Changes in legislation due to the civil rights movement
Traditionally, the term "Civil Rights Movement" has denoted to determinations toward attaining true fairness for African-Americans in altogether facets of society, but nowadays the word "civil rights movement” is also applied to define the progression of fairness for all individuals irrespective of race, age, sex, national origin, disability, belief or religion, sexual orientation, or other protected features. In the year of 1865 13th alterations has been passed in the U. S constitution which eliminated the slavery in the United States ((Chong, D. (2014). In between 1865 and 1870 the 14th and 15th amendments have been passed which assured that the civil right like “vote for all” will be secured for all American citizens. In the year of 1920 19th amendment has been approved according to which all the females will have the freedom or right to vote (Dudziak, 2011).

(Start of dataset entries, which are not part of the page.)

/-! ### The visible element of `Ш(305762d1)[3]` -/

/-- **SELF-TWIST VISIBILITY RECORD (closes nothing, moves no mark): a non-zero `3`-torsion element of
`Ш(E/ℚ)` for `E = 305762d1` from its rank-2 self-twist `E′ = 305762c1`** — place `3` paid (`3 < 9`),
place `2` free of kind (iii) (both multiplicative, same twist class, `μ₃(ℚ₂) = 1`), places `17`, `23` free of
kind (i); CONDITIONAL on the Tate-uniformisation facts `hU`, `hU2`. [cite: CremonaMazur2000, §3 and Table 1]
[cite: MilneADT2006, Ch. I Prop. 3.8] [cite: Cremona2006, Table 1 (labels 305762d1, 305762c1)] -/
theorem exists_sha_three_selfTwist_v305762d1
    (hU : Silverman1994_thmV53_tateUniformisation.{0})
    (hU2 : Silverman1994_thmV53_corV54_tateUniformisation.{0})
    (hGZK : rank_eq_analyticRank_of_analyticRank_le_one)
    (W : WeierstrassCurve ℚ) [W.IsElliptic] [W.IsGloballyMinimal]
    (hI : integralModelInt W = ⟨1, 1, 0, -165191105, -959737799051⟩) (hr : W.analyticRank = 0)
    (W' : WeierstrassCurve ℚ) (hW' : W' = ⟨1, 1, 0, -312270, 78744628⟩) [W'.IsElliptic]
    (θ : geomTorsion W' ((3 : ℕ) : ℤ) ≃+ geomTorsion W ((3 : ℕ) : ℤ))
    (hθ : ∀ (σ : Field.absoluteGaloisGroup ℚ) (P : geomTorsion W' ((3 : ℕ) : ℤ)), θ (σ • P) = σ • θ P)
    (hrank : 2 ≤ W'.mordellWeilRank) :
    ∃ c : W.sha, c ≠ 0 ∧ 3 • c = 0 := by
  haveI : Fact (Nat.Prime 3) := ⟨Nat.prime_three⟩
  haveI : Fact (Nat.Prime 2) := ⟨by norm_num⟩
  haveI : Fact (Nat.Prime 17) := ⟨by norm_num⟩
  haveI : Fact (Nat.Prime 23) := ⟨by norm_num⟩
  -- the row `305762d1`: `E(ℚ)` finite of order prime to `3`; rational model
  have hfin : Finite W.toAffine.Point := finite_point_of_analyticRank_eq_zero W hGZK hr
  haveI := hfin
  have hcop : (Nat.card W.toAffine.Point).Coprime 3 := coprime_natCard_point_of_irr W 3 (irr3_v305762d1 hI)
  have hE : (⟨1, 1, 0, -165191105, -959737799051⟩ : WeierstrassCurve ℤ).map (Int.castRingHom ℚ) = W := by
    rw [IntModelTam.eq_baseChange_of_integralModelInt hI]; rfl
  have hWq : W = ⟨1, 1, 0, -165191105, -959737799051⟩ := by
    rw [← hE]; exact map_mk_int 1 1 0 (-165191105) (-959737799051)
  -- the partner `305762c1`: globally minimal, integral model
  have hM' : W'.IsGloballyMinimal := by
    rw [hW']
    exact isGloballyMinimal_of_krausCriterion_bounded₂ 1 1 0 (-312270) 78744628
      (by decide +kernel) (by decide +kernel) (by decide +kernel)
  have hI' : integralModelInt W' = ⟨1, 1, 0, -312270, 78744628⟩ := by
    subst hW'; exact integralModelInt_eq_of_map_eq _ (map_mk_int 1 1 0 (-312270) 78744628)
  have hF : (⟨1, 1, 0, -312270, 78744628⟩ : WeierstrassCurve ℤ).map (Int.castRingHom ℚ) = W' := by
    rw [hW']; exact map_mk_int 1 1 0 (-312270) 78744628
  -- prime support of the two discriminants
  have hΔE : ∀ q : ℕ, q.Prime → (q : ℤ) ∣ (⟨1, 1, 0, -165191105, -959737799051⟩ : WeierstrassCurve ℤ).Δ →
      q ∈ [2, 3, 17, 23] :=
    X11b.forall_mem_of_natAbs_eq_prod_pow [2, 3, 17, 23] [9, 0, 9, 9]
      (by intro q hq; simp only [List.mem_cons, List.mem_nil_iff, or_false] at hq; rcases hq with rfl | rfl | rfl | rfl <;> norm_num)
      (by decide +kernel)
  have hΔF : ∀ q : ℕ, q.Prime → (q : ℤ) ∣ (⟨1, 1, 0, -312270, 78744628⟩ : WeierstrassCurve ℤ).Δ → q ∈ [2, 3, 17, 23] :=
    X11b.forall_mem_of_natAbs_eq_prod_pow [2, 3, 17, 23] [9, 0, 9, 3]
      (by intro q hq; simp only [List.mem_cons, List.mem_nil_iff, or_false] at hq; rcases hq with rfl | rfl | rfl | rfl <;> norm_num)
      (by decide +kernel)
  -- the finite set `S` of places over `[2, 3, 17, 23]` and `T = {the place of 3}`
  set e := Rat.HeightOneSpectrum.primesEquiv (R := 𝓞 ℚ) with he
  set L : List ℕ := [2, 3, 17, 23] with hLdef
  set S : Finset (HeightOneSpectrum (𝓞 ℚ)) :=
    (L.filterMap fun q ↦ if h : q.Prime then some (e.symm ⟨q, h⟩) else none).toFinset with hSdef
  have hmemS : ∀ v : HeightOneSpectrum (𝓞 ℚ), v ∈ S ↔ (e v : ℕ) ∈ L := by
    intro v
    rw [hSdef, List.mem_toFinset, List.mem_filterMap]
    constructor
    · rintro ⟨q, hq, hqv⟩
      by_cases hqp : q.Prime
      · rw [dif_pos hqp, Option.some.injEq] at hqv
        rw [← hqv, Equiv.apply_symm_apply]
        exact hq
      · rw [dif_neg hqp] at hqv
        exact absurd hqv (by simp)
    · intro hv
      refine ⟨(e v : ℕ), hv, ?_⟩
      rw [dif_pos (e v).2]
      simp
  set v₃ : HeightOneSpectrum (𝓞 ℚ) := e.symm ⟨3, Nat.prime_three⟩ with hv₃def
  have hv₃ : (e v₃ : ℕ) = 3 := by rw [hv₃def, Equiv.apply_symm_apply]
  have hv₃_of : ∀ v : HeightOneSpectrum (𝓞 ℚ), (e v : ℕ) = 3 → v = v₃ := by
    intro v hv
    rw [hv₃def, Equiv.eq_symm_apply]
    exact Subtype.ext hv
  set T : Finset (HeightOneSpectrum (𝓞 ℚ)) := {v₃} with hTdef
  have hTS : T ⊆ S := by
    intro v hv
    rw [hTdef, Finset.mem_singleton] at hv
    rw [hmemS, hv, hv₃, hLdef]; simp
  -- the budget at `T = {3}`: `#E′(ℚ₃)[3] · #(ℤ₃/3) = 1 · 3 < 9 ≤ 3 ^ rank E′`
  have hker3 : Nat.card (nsmulAddMonoidHom 3 :
      (W'.baseChange (v₃.adicCompletion ℚ)).toAffine.Point →+ _).ker = 1 :=
    LocalTorsion3.natCard_ker_nsmul_three_adicCompletion_eq_one_of_check 1 1 0 (-312270) 78744628
      (by decide +kernel) (k := 2) (cert := [((2 : ℤ), 1, 3, 0)]) (by decide +kernel) W' hW' hv₃
  have hquot3 : Nat.card (v₃.adicCompletionIntegers ℚ ⧸
      Ideal.span {((3 : ℕ) : v₃.adicCompletionIntegers ℚ)}) = 3 := by
    have h := WeierstrassCurve.prod_natCard_quot_adicCompletionIntegers (K := ℚ) (p := 3) ({v₃} : Finset _)
      (fun v hv h3 ↦ hv (by
        rw [Finset.mem_singleton]
        exact hv₃_of v (Rat.HeightOneSpectrum.primesEquiv_eq_of_natCast_mem v Nat.prime_three h3)))
    rw [Finset.prod_singleton, Module.finrank_self, pow_one] at h
    exact_mod_cast h
  have hT : (∏ w ∈ T, Nat.card (nsmulAddMonoidHom 3 :
        (W'.baseChange (w.adicCompletion ℚ)).toAffine.Point →+ _).ker *
        Nat.card (w.adicCompletionIntegers ℚ ⧸
          Ideal.span {((3 : ℕ) : w.adicCompletionIntegers ℚ)})) < 3 ^ W'.mordellWeilRank := by
    rw [hTdef, Finset.prod_singleton, hker3, hquot3]
    calc 1 * 3 < 3 ^ 2 := by norm_num
      _ ≤ 3 ^ W'.mordellWeilRank := Nat.pow_le_pow_right (by norm_num) hrank
  refine Visible.exists_sha_ne_zero_three_of_congr_of_places₄ hU hU2 W W' θ hθ S T hTS (fun w hwS ↦ ?_) hfin hcop hT
    (fun w hwS hwT ↦ ?_)
  · -- good reduction of both curves outside `S`, and `w ∤ 3`
    have hwL : (e w : ℕ) ∉ L := fun h ↦ hwS ((hmemS w).mpr h)
    have hq : (e w : ℕ).Prime := (e w).2
    refine ⟨?_, ?_, fun h3w ↦ hwL ?_⟩
    · rw [← hE]
      exact hasGoodReductionAt_map_of_not_dvd _ w fun h ↦ hwL (hΔE _ hq h)
    · rw [← hF]
      exact hasGoodReductionAt_map_of_not_dvd _ w fun h ↦ hwL (hΔF _ hq h)
    · rw [he, Rat.HeightOneSpectrum.primesEquiv_eq_of_natCast_mem w Nat.prime_three h3w, hLdef]
      simp
  · -- the places of `S \ T`: `2` (kind iii), `17`, `23` (kind i)
    have hwL : (e w : ℕ) ∈ L := (hmemS w).mp hwS
    have hw3 : (e w : ℕ) ≠ 3 := fun h ↦ hwT (by rw [hTdef, Finset.mem_singleton]; exact hv₃_of w h)
    have h3w : ((3 : ℕ) : 𝓞 ℚ) ∉ w.asIdeal := fun h ↦
      hw3 (Rat.HeightOneSpectrum.primesEquiv_eq_of_natCast_mem w Nat.prime_three h)
    rw [hLdef] at hwL
    simp only [List.mem_cons, List.mem_nil_iff, or_false] at hwL
    rcases hwL with h2 | h3 | h17 | h23
    · -- `w = 2`: both curves multiplicative (non-split), same twist class `-1/23 ∈ (ℚ₂ˣ)²`, `μ₃(ℚ₂) = 1`
      refine Or.inr (Or.inr (Or.inl ⟨?_, ?_, ?_, ?_⟩))
      · refine W.hasMultiplicativeReductionAt_of_dvd_of_not_dvd w ?_ ?_
        · rw [h2, minimalDiscriminantInt_eq hI]; decide +kernel
        · rw [h2, hI]; decide +kernel
      · haveI := hM'
        refine W'.hasMultiplicativeReductionAt_of_dvd_of_not_dvd w ?_ ?_
        · rw [h2, minimalDiscriminantInt_eq hI']; decide +kernel
        · rw [h2, hI']; decide +kernel
      · refine exists_eq_sq_mul_of_sqFlagAt w h2 (N := -1) (D := 23) ?_ (by norm_num) ?_ (w := 0)
          (by norm_num) (by norm_num) (by decide +kernel)
        · rw [hW']
          norm_num [WeierstrassCurve.c₄, WeierstrassCurve.c₆, WeierstrassCurve.b₂, WeierstrassCurve.b₄,
            WeierstrassCurve.b₆]
        · rw [hWq, hW']
          norm_num [WeierstrassCurve.c₄, WeierstrassCurve.c₆, WeierstrassCurve.b₂, WeierstrassCurve.b₄,
            WeierstrassCurve.b₆]
      · exact forall_pow_three_eq_one_adicCompletion_of_sqFlagAt w h2 (w₃ := 0) (by norm_num) (by norm_num)
          (by decide +kernel)
    · exact absurd h3 hw3
    · -- `w = 17`: additive Kodaira In*, value set [2, 4]
      exact Or.inl ⟨h3w, LocalTorsionAway.natCard_ker_nsmul_adicCompletion_eq_one_of_intModel_of_additive_tamLocal_forall
        hI' 17 3 (by norm_num) h17 (by decide) (by decide) (E := ⟨17, 4, 5, 0, 1531, 8, 16430, 9, 71, 1, 4⟩) rfl
        tamLocal_check_305762c1_17 (by decide)⟩
    · -- `w = 23`: additive type III, `c = 2`
      exact Or.inl ⟨h3w, LocalTorsionAway.natCard_ker_nsmul_adicCompletion_eq_one_of_intModel_of_additive hI' 23 3
        (by norm_num) h23 (by decide) (by decide)
        (IntModelTam.localTamagawaNumber_padic_eq_of_intModel_of_tamLocal hI' 23 (E := ⟨23, 4, 4, 0, 13, 0, 5, 3, 3, 2, 2⟩)
          rfl tamLocal_check_305762c1_23 (c := 2) (by decide)) (by norm_num)⟩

Opportunity and the encouragement provided for ordinary individuals to involve in public discussion, to inhabit public seats and to open those seats for true relational connections that eventually create real culture shifting (Dierenfield, 2013). Neither was public rights ingrained in the culture by lawsuit or lawmaking by themselves (Chong, D. (2014). What stimuli durable alteration is what Stoddard named “culture shifts,” i.e., the chance for fellows of the community to bear watcher, to deliberate and to make a superior public discussion that carries the fictional future to live (Dudziak, 2011).

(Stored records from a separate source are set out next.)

/-- **`EndpointExistence` HOLDS at every zero-chart Stage-8 datum** (junk-true: the constant run started at `g₀ = g ≤ γ ≤ 1` stays in `]0, γ]` and
ends at `g`) — the Stage-0 phenomenon of `BalabanUVNodesStage0FlatWitness.endpointExistence_flat` INSIDE the Stage-8 record class.
[cite: Balaban1987RG1, Thm 2 p.259 (endpoint clause, typed form; bookkeeping)] -/
theorem endpointExistence_datumOfRecord₈_of_zeroChart (θ : Stage8Params F N) (h : letI := θ.instVβ₁; letI := θ.instVβ₂; θ.ρ8 = 0) :
    EndpointExistence (datumOfRecord₅ F N (θ.toStage5 F N)).C.toB12 := by
  intro m
  refine ⟨1, one_pos, fun γ hγ _ => ⟨γ, hγ, fun g hg hgγ K => ⟨g, fun k _ => ?_, ?_⟩⟩⟩
  · show 0 < ((datumOfRecord₅ F N (θ.toStage5 F N)).C ⟨K, m, g⟩).flow.g k ∧
      ((datumOfRecord₅ F N (θ.toStage5 F N)).C ⟨K, m, g⟩).flow.g k ≤ γ
    rw [flow_g_datumOfRecord₈_of_zeroChart F N θ h ⟨K, m, g⟩ hg k]
    exact ⟨hg, hgγ⟩
  · show ((datumOfRecord₅ F N (θ.toStage5 F N)).C ⟨K, m, g⟩).flow.g K = g
    exact flow_g_datumOfRecord₈_of_zeroChart F N θ h ⟨K, m, g⟩ hg K

/-- **[I] Thm 2 WITH (0.31) FAILS at every zero-chart Stage-8 datum**, for every `L > 1`: on the one-step run (`K = 1`) the lower half of (0.31) at
`k = 0` reads `1/g² + β·log L ≤ 1/g₀²` with `g₀ = g` (constant flow), i.e. `β·log L ≤ 0`, contradicting `β > 0`.
[cite: Balaban1987RG1, Thm 2 (0.31) p.259 (typed form; bookkeeping at `β ≡ 0`)] -/
theorem not_thm2Printed_datumOfRecord₈_of_zeroChart (θ : Stage8Params F N) (h : letI := θ.instVβ₁; letI := θ.instVβ₂; θ.ρ8 = 0)
    {L : ℝ} (hL : 1 < L) : ¬ B12.Thm2Printed (datumOfRecord₅ F N (θ.toStage5 F N)).C.toB12 L := by
  intro hT
  obtain ⟨γ₂, hγ₂, hγ⟩ := hT 0
  obtain ⟨gstar, hgstar, hg⟩ := hγ γ₂ hγ₂ le_rfl
  obtain ⟨β, β', hβ, -, hK⟩ := hg (min gstar γ₂) (lt_min hgstar hγ₂) (min_le_left _ _)
  obtain ⟨g0, hI, hend, hrun⟩ := hK 1
  have h00 : ((datumOfRecord₅ F N (θ.toStage5 F N)).C ⟨1, 0, g0⟩).flow.g 0 = g0 := flow_g_zero_datumOfRecord₈ F N θ _
  have hg0 : 0 < g0 := by
    have := (hI 0 (Nat.zero_le 1)).1
    change 0 < ((datumOfRecord₅ F N (θ.toStage5 F N)).C ⟨1, 0, g0⟩).flow.g 0 at this
    rwa [h00] at this
  have h1 : ((datumOfRecord₅ F N (θ.toStage5 F N)).C ⟨1, 0, g0⟩).flow.g 1 = g0 :=
    flow_g_datumOfRecord₈_of_zeroChart F N θ h ⟨1, 0, g0⟩ hg0 1
  have hg0eq : g0 = min gstar γ₂ := by
    change ((datumOfRecord₅ F N (θ.toStage5 F N)).C ⟨1, 0, g0⟩).flow.g 1 = min gstar γ₂ at hend
    rw [h1] at hend
    exact hend
  have hlow := (hrun 0 (Nat.zero_le 1)).1
  change 1 / (min gstar γ₂) ^ 2 + β * ((((1 : ℕ) : ℝ) - ((0 : ℕ) : ℝ)) * Real.log L) ≤
    1 / (((datumOfRecord₅ F N (θ.toStage5 F N)).C ⟨1, 0, g0⟩).flow.g 0) ^ 2 at hlow
  rw [h00, hg0eq, Nat.cast_one, Nat.cast_zero, sub_zero, one_mul] at hlow
  linarith [mul_pos hβ (Real.log_pos hL)]

/-- **A Stage-8 record with ZERO β-functions, constant flows, endpoint existence and NO log-running EXISTS** (the inhabitant of §3, packaged
over the predicate): the kernel form of «`Stage8Params.Admissible` does not pin the chart `(Vβ, ρ8, bV)`» — an `∃`-clause over `IsRecordOfRecord₈C`
reading only the flow is satisfiable by it, a `∀`-clause demanding (0.31) is refuted by it.  A probe of the TYPING (the un-pinned chart), not a
statement about Bałaban's β. [cite: Balaban1987RG1, Thm 2 (0.31) p.259 and (1.20)–(1.22) p.264 (typed forms; bookkeeping)] -/
theorem exists_isRecordOfRecord₈C_flatBeta :
    ∃ (D : FiniteEpsData F (SU N)) (w : WorldP), IsRecordOfRecord₈C F N D w ∧ D.βfun = zeroHBeta ∧
      (∀ p : B12.RunParams, 0 < p.g0 → ∀ k, (D.C p).flow.g k = p.g0) ∧
      EndpointExistence D.C.toB12 ∧ ∀ L : ℝ, 1 < L → ¬ B12.Thm2Printed D.C.toB12 L := by
  obtain ⟨θ, hθ, -, hγ, hρ⟩ := exists_admissible_stage8Params_zeroChart F N 1 one_pos
  obtain ⟨w, hw, -⟩ := exists_world_isRecordOfRecord₈C F N θ hθ (γw := 1) ⟨one_pos, by rw [hγ]⟩
  exact ⟨_, w, hw, βfun_datumOfRecord₈_of_zeroChart F N θ hρ, fun p hp k => flow_g_datumOfRecord₈_of_zeroChart F N θ hρ p hp k,
    endpointExistence_datumOfRecord₈_of_zeroChart F N θ hρ, fun L hL => not_thm2Printed_datumOfRecord₈_of_zeroChart F N θ hρ hL⟩

end Literature.MathematicalPhysics.QuantumFieldTheory.Balaban1983to89.Node00.Record8Inhabited

end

The great depression was the issue occurred in between 1929 to 1939 and found to be the worst economic issues in the history of United States of America. It was not only triggered by the only economic crisis but by various factors. There are five major causes od GD including the crash of the stock market, failure of the banks, reduction in buying thought the board, economic policy of America with Europe, and drought-related situation that indirectly affected the economy. The three different ways were relief, recovery, and reform by which America solved Great depression. Arms race increases the race of making a nuclear weapon to threaten another country that fetched anxiety among the people of America and Soviet. The different ideologies of America and Soviet Union governments result in dissimilar rights to the people of both countries and lack of choices. The cold war tension affects national security, hesitation among people. In response, America adopted containment to prohibit Soviet power. The civil rights have changed American history in which changes have been made in legislation like the elimination of discrimination and involving ordinary people in public debates.